Every line that includes the word "proves" needs to be copied from the listing.

## DATA EXTRACTS

****************************************

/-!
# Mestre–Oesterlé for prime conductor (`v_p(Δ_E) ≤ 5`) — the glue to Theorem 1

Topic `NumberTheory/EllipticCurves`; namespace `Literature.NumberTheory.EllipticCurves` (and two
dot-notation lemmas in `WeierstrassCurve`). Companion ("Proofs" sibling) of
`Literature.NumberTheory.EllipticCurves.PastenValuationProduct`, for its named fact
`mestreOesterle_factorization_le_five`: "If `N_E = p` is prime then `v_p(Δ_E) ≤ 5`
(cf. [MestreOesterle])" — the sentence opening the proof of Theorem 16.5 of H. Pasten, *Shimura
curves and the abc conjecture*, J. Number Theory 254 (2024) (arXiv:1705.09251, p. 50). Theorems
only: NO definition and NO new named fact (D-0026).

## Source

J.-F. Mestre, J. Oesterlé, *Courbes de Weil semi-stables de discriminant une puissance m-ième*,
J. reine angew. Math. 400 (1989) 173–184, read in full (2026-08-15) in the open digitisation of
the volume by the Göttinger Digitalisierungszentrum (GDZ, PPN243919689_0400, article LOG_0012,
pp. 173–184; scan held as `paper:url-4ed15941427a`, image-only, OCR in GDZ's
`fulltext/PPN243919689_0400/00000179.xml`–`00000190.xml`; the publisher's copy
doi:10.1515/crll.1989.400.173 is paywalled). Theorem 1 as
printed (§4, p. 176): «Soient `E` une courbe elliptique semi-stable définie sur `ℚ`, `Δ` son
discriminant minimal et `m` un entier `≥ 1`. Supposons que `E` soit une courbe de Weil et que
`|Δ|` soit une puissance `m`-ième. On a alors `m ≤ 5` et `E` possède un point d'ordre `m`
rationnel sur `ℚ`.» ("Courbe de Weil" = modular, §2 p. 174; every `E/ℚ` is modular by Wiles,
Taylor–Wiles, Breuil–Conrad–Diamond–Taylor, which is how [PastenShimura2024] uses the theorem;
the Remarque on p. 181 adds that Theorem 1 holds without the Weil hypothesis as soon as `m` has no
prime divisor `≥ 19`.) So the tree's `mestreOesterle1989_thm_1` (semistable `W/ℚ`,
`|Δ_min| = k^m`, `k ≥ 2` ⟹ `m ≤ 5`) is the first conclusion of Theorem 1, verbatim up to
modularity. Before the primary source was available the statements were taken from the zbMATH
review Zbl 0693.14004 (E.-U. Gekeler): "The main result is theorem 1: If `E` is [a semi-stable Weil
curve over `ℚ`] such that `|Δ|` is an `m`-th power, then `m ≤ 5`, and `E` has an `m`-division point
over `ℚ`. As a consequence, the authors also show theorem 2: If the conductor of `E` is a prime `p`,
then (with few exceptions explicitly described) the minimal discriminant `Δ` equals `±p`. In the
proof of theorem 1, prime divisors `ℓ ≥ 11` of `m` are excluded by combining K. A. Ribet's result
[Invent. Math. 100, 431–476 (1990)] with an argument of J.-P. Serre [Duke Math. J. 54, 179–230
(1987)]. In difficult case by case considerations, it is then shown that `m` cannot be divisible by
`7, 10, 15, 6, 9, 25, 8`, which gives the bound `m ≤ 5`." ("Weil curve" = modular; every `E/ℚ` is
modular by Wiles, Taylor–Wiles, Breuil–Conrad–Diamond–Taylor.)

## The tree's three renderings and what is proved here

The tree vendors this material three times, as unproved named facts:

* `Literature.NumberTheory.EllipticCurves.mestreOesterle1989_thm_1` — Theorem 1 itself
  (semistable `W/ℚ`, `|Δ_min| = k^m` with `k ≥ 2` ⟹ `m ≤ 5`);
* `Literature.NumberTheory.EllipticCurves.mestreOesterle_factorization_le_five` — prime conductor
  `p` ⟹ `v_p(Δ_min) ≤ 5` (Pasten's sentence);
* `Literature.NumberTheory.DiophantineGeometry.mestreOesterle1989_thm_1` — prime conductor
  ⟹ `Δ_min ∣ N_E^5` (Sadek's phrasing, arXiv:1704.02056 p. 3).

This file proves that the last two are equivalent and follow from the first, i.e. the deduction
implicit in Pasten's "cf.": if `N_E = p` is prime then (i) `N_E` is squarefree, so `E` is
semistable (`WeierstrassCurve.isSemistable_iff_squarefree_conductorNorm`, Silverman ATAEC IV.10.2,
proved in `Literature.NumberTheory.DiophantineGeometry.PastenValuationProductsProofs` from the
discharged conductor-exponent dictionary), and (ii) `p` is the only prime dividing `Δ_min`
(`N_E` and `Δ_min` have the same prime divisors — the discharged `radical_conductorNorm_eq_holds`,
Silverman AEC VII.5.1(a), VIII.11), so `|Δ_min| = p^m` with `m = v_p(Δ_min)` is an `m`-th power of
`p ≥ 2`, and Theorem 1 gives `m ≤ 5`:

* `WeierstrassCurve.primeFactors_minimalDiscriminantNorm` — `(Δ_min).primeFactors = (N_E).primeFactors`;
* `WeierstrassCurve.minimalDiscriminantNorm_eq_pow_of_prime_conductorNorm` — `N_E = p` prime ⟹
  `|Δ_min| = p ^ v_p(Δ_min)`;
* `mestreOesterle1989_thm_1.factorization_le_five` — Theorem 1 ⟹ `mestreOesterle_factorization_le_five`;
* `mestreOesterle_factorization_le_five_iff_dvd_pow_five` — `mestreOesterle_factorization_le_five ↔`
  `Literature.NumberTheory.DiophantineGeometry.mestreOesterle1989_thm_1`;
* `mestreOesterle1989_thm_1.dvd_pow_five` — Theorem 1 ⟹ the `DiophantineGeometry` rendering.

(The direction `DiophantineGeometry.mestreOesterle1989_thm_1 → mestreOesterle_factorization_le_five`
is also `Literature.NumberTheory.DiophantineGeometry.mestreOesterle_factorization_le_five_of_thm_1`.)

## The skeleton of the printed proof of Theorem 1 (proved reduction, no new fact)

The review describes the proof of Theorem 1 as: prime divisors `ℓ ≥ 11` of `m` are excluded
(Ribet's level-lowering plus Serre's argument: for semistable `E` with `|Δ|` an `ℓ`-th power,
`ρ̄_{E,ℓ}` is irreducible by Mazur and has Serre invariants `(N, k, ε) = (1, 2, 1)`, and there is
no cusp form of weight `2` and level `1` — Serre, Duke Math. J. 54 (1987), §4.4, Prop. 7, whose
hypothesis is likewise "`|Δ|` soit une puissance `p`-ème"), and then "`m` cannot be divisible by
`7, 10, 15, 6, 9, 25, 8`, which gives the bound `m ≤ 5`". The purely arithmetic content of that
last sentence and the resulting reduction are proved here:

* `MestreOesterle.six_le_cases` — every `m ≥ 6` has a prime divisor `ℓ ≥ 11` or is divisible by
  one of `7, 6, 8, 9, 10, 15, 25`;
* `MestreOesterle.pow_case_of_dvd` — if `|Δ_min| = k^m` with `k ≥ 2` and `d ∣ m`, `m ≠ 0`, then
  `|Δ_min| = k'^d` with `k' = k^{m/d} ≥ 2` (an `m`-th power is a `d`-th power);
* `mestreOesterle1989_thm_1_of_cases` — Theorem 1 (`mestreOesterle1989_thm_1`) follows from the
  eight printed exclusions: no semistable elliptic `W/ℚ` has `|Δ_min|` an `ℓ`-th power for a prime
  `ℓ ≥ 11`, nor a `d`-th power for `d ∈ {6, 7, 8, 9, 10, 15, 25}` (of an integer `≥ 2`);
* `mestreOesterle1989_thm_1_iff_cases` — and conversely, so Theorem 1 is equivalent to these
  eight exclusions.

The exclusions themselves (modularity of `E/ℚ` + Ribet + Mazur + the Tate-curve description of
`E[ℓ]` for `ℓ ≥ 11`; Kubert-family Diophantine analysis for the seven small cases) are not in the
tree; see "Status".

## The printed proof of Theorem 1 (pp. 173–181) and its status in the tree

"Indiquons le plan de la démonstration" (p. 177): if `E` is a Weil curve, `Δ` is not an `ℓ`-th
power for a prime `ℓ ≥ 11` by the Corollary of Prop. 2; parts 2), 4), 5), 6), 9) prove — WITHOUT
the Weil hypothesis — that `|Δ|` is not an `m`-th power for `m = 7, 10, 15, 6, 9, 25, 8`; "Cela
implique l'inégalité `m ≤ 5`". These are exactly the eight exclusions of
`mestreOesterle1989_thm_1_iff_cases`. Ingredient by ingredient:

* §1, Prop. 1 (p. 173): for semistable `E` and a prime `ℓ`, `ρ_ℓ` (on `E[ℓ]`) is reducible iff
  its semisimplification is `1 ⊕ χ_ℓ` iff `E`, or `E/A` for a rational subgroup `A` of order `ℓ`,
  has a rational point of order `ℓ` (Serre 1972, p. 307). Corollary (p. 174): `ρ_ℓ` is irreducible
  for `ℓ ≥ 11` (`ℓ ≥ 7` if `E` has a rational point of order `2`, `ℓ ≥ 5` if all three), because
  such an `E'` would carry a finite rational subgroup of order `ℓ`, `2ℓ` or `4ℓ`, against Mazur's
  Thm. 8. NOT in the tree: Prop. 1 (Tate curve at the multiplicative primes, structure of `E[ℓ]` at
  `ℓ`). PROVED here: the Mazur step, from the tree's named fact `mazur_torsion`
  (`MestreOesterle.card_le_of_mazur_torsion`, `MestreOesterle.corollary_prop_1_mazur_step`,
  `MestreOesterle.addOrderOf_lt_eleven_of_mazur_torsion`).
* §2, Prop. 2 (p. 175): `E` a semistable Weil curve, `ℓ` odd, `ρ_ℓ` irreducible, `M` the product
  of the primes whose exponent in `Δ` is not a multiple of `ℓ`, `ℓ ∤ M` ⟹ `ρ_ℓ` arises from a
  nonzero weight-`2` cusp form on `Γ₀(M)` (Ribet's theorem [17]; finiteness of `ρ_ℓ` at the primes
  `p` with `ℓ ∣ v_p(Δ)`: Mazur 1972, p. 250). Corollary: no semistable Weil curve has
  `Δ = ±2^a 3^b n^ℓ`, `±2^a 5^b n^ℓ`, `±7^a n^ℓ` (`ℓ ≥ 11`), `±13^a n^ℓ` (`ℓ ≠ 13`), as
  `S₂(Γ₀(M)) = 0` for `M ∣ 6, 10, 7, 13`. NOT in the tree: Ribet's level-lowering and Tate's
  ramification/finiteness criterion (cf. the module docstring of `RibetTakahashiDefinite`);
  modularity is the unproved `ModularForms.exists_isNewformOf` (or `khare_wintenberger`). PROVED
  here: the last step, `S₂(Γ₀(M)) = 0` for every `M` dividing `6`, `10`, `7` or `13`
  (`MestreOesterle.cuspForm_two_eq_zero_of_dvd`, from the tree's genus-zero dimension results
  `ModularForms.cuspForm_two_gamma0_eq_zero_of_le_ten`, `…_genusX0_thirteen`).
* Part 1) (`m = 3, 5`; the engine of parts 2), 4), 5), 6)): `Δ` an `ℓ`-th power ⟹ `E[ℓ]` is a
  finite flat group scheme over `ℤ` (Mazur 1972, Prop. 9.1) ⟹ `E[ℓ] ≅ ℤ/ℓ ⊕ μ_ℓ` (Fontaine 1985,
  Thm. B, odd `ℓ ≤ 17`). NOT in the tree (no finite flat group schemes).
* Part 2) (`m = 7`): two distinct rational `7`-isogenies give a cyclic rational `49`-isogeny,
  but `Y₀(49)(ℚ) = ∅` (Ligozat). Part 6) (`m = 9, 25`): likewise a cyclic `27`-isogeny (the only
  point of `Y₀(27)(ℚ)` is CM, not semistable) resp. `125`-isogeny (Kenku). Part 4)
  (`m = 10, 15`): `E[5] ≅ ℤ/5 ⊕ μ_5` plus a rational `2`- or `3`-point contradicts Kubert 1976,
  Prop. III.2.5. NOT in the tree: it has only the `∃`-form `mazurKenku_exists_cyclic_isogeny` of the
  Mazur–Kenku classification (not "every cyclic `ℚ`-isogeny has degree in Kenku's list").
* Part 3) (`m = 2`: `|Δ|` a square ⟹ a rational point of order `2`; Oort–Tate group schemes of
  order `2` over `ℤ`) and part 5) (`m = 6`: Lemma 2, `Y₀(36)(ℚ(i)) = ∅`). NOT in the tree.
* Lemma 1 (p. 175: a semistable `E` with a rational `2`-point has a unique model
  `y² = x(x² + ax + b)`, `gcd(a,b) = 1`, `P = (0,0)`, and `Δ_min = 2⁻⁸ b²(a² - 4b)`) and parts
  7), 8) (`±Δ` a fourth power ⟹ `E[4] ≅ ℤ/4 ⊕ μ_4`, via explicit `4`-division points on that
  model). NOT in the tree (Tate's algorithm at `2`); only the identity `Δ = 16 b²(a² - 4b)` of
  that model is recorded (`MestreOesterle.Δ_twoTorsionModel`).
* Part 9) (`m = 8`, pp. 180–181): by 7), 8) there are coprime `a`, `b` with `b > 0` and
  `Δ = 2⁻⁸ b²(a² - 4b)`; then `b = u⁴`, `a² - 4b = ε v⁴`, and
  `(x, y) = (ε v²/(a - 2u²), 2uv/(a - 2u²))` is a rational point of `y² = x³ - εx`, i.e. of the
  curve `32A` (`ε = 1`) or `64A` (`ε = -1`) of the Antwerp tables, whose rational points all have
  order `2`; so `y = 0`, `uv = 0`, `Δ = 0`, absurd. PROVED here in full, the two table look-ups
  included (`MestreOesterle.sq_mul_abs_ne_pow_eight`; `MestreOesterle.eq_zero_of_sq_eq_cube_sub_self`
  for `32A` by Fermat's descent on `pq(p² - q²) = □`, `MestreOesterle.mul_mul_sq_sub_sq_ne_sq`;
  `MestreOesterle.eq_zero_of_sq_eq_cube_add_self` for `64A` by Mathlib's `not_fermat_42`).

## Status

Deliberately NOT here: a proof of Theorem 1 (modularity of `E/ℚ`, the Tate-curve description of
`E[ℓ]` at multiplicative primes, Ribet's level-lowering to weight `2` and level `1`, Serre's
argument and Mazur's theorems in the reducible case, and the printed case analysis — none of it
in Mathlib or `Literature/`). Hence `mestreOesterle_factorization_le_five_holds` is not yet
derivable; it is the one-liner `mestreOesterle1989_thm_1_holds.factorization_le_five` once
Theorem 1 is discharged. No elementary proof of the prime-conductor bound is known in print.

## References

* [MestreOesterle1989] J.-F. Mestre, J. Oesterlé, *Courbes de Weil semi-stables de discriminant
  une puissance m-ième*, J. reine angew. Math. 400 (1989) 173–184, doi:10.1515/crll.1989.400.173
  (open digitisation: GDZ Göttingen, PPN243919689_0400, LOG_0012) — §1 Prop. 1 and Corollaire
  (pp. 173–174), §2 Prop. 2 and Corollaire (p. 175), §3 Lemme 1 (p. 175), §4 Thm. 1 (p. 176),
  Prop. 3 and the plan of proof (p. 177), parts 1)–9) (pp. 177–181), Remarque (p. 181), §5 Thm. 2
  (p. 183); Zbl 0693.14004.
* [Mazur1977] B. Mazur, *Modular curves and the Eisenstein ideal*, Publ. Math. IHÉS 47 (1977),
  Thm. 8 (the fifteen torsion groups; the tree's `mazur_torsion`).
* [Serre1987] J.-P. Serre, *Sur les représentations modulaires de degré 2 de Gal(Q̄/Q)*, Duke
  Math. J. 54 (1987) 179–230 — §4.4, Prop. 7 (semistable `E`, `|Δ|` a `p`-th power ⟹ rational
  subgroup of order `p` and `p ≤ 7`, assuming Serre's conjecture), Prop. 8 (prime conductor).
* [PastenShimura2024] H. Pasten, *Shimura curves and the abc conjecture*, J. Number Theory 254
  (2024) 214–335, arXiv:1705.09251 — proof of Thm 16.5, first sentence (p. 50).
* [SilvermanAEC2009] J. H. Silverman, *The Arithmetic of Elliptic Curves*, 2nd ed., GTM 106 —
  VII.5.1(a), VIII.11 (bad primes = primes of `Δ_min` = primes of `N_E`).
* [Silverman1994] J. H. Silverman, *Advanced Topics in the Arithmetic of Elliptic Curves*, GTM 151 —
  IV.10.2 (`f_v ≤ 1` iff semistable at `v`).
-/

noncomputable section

****************************************

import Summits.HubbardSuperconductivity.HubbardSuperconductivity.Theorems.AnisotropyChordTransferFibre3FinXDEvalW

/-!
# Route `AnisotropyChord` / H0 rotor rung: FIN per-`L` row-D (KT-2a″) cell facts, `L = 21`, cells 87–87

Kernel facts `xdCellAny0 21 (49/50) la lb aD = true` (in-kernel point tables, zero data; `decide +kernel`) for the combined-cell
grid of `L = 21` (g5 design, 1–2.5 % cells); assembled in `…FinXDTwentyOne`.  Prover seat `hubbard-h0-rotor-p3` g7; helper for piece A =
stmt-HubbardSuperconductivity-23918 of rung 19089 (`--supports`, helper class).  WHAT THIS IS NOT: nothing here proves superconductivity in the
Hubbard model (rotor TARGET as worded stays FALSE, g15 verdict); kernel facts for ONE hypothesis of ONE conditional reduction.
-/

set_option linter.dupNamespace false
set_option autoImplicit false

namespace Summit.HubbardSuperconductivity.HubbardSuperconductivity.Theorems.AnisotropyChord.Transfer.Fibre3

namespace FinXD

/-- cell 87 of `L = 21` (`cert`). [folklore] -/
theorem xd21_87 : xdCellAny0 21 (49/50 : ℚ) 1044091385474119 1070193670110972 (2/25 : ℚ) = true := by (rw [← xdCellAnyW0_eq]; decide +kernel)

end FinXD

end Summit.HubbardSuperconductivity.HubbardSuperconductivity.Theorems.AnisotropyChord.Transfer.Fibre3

****************************************

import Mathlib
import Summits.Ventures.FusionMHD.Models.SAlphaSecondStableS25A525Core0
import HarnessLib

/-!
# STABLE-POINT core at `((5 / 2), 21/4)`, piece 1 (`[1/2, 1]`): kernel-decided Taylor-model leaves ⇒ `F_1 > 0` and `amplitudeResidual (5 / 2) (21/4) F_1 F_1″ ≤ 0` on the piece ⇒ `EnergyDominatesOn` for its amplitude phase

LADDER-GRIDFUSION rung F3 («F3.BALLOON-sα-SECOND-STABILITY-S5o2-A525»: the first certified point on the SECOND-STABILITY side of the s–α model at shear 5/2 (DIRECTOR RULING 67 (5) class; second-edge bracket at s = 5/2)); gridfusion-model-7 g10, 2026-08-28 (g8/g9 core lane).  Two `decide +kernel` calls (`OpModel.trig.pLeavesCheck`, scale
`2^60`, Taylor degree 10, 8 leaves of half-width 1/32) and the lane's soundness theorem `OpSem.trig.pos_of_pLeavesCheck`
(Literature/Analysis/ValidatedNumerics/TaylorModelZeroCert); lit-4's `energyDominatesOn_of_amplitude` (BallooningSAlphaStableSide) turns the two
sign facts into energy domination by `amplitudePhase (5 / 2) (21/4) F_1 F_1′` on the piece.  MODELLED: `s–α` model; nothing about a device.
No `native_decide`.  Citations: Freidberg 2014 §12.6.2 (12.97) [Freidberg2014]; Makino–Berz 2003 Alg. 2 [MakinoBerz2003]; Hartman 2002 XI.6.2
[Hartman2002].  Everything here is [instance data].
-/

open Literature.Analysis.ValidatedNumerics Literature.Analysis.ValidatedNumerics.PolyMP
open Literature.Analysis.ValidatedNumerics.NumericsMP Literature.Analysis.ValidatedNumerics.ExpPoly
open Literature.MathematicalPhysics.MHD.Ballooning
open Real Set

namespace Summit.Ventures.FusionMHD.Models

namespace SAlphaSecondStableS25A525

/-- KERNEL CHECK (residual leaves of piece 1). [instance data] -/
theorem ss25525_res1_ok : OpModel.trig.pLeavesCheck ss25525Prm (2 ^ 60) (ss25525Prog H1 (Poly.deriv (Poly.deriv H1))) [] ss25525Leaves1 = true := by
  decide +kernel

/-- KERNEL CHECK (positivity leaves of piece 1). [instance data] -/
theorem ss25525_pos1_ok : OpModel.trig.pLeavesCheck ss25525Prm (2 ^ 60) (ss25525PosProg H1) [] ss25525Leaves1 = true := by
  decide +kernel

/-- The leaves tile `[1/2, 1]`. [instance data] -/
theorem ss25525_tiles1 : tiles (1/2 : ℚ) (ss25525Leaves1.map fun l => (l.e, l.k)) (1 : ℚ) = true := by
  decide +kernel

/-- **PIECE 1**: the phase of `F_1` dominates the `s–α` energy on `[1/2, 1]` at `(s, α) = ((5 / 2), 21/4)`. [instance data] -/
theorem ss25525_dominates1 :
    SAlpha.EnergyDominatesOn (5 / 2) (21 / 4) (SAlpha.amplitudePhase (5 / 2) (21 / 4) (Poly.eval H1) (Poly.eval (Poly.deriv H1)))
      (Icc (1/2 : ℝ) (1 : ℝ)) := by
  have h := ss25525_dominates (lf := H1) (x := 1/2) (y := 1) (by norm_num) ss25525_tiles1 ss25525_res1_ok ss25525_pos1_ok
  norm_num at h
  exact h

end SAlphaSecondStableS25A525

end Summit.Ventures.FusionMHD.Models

****************************************

## RESULT OF THIS TASK
This file proves that the last two are equivalent and follow from the first, i.e. the deduction
stmt-HubbardSuperconductivity-23918 of rung 19089 (`--supports`, helper class).  WHAT THIS IS NOT: nothing here proves superconductivity in the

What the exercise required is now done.